Nursing degree and certificate programs will provide students within an insight into the nursing practice. Students cover a range of topics that help them learn about healthcare issues, anatomy and physiology as well as healthcare management. Some of the courses of study may include:

  • Adult and family health
  • Pharmacology
  • Leadership in nursing
  • Nursing research
  • Health assessment
  • Professional issues in nursing

Career outlook for nurses in Wisconsin

There were about 57,760 RNs in Wisconsin in 2010.  In 2013, the median annual wage for RNs in Wisconsin was $64,000, according to the U.S. Bureau of Labor Statistics (BLS). The Wisconsin Center for Nursing predicts that the state is expected to suffer from registered nurses shortage of approximately 20,000 by 2035.
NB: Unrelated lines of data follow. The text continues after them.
import Summits.HodgeConjecture.CorCM.DihedralOverImaginaryQuadraticDegenerate
import Summits.HodgeConjecture.CorCM.InvolutionsOutsideSubgroups
import Summits.HodgeConjecture.CorCM.GaloisDodecicSimpleCMSixfolds
import Summits.HodgeConjecture.CorCM.AbelianTwoPowerClassification
import Mathlib.GroupTheory.PGroup
import HarnessLib

/-!
# Galois CM fields containing an imaginary quadratic field: the COMPLETE classification of those all of whose simple
# CM abelian varieties are nondegenerate

COR-CM (cell `pub-hodgecm2`), binder seat b04 (gen 19), count-neutral claim GALOIS-TWICE-ODD, part IX (capstone of
parts I–VIII).  KERNEL ONLY: theorems; no definition, no named fact, no `sorry`.  `HC_CM` is neither used nor
claimed.

**Theorem (`forall_isSimple_isNondegenerate_iff_of_quadratic`).**  Let `K` be a CM field, Galois over `ℚ`, containing
an imaginary quadratic field `k` (an intermediate field of degree `2` with a complex place), `H = Gal(K/k)`,
`m = [K : k]` — so `Gal(K/ℚ) = ⟨c⟩ × H` and `dim A = m` for the simple CM abelian varieties `A` with CM by `K`.  Then

  every SIMPLE abelian variety with complex multiplication by `K` is nondegenerate
    ⟺ `m` is prime, or `m = 1`, or `m = 4`, or (`m = 6` and `H` is non-abelian), or (`m = 8` and `H` has exponent `2`),

i.e. ⟺ `H ∈ {1, C₂, C₂ × C₂, C₄, C₂³, C_p (p an odd prime), S₃}`.  In all these cases the Hodge conjecture holds for
every power of every such `A` (nondegenerate types, tree theorem); in EVERY other case `K` carries a simple DEGENERATE
CM abelian variety of dimension `m` with an exceptional Hodge class (`exists_simple_degenerate_of_quadratic`).

Assembly: good side — Yanai (prime), gen 13 `GaloisOctic` (`[K:ℚ] ≤ 10`), gen 14 `GaloisDodecic` (`ℤ/2 × S₃`),
gen 16 `AbelianTwoPowerClassification` (`(ℤ/2)⁴`); bad side — part III (a subgroup `V ≤ H`, `3 ≤ |V| < |H|`, with a
non-involution outside), else part VIII (`H` has exponent `2`, order `4`, prime order, or is dihedral `D_p`): exponent
`2` of rank `≥ 4` is bad by gen 16, `D_p` with `p ≥ 5` by part VII.

## References

* [Yanai1985] H. Yanai, *On the rank of CM-type*, Nagoya Math. J. 97 (1985), §4 Theorem.
* [Dodson1984] B. Dodson, *The structure of Galois groups of CM-fields*, Trans. AMS 283 (1984), §3.1.1, §3.2.1, §3.3.1,
  §4.1, §5.
* [Gordon1999HodgeAVSurvey] B. B. Gordon, *A survey of the Hodge conjecture for abelian varieties*, Thm. 6.3–6.4, 9.2.2,
  §9.4.
* [Shimura1998] G. Shimura, *Abelian Varieties with Complex Multiplication and Modular Functions*, §6.2 Thm. 3, §8.2
  Prop. 26.
* [Kubota1965] T. Kubota, *On the field extension by complex multiplication*, Trans. AMS 118 (1965), §4 Lemma 2.
-/

noncomputable section

open CategoryTheory CategoryTheory.Limits NumberField

namespace Summit.HodgeConjecture.CorCM.TwiceOdd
Frequently Asked Question(s)

Q:To enroll in a LPN program in nursing schools Wisconsin, what courses should I study beforehand?

A:For LPN courses and RN courses, you need to have a basic understanding of general science subjects, and courses such as anatomy and physiology. These courses will help give you a fundamental understanding g of the field. There are many schools that are offering prerequisite courses to students planning to apply for admission n LPN schools.

Q:How good are the programs in Wisconsin Nursing Schools?

A:Wisconsin is nursing central when it comes to the relevant degree programs. Most of its universities and colleges that have nursing programs have been rated quite high in notable publications, such as the US News and World Report. Where the largest nursing program in the state has clinched the 32nd spot, another has claimed the 19th rank in the related category.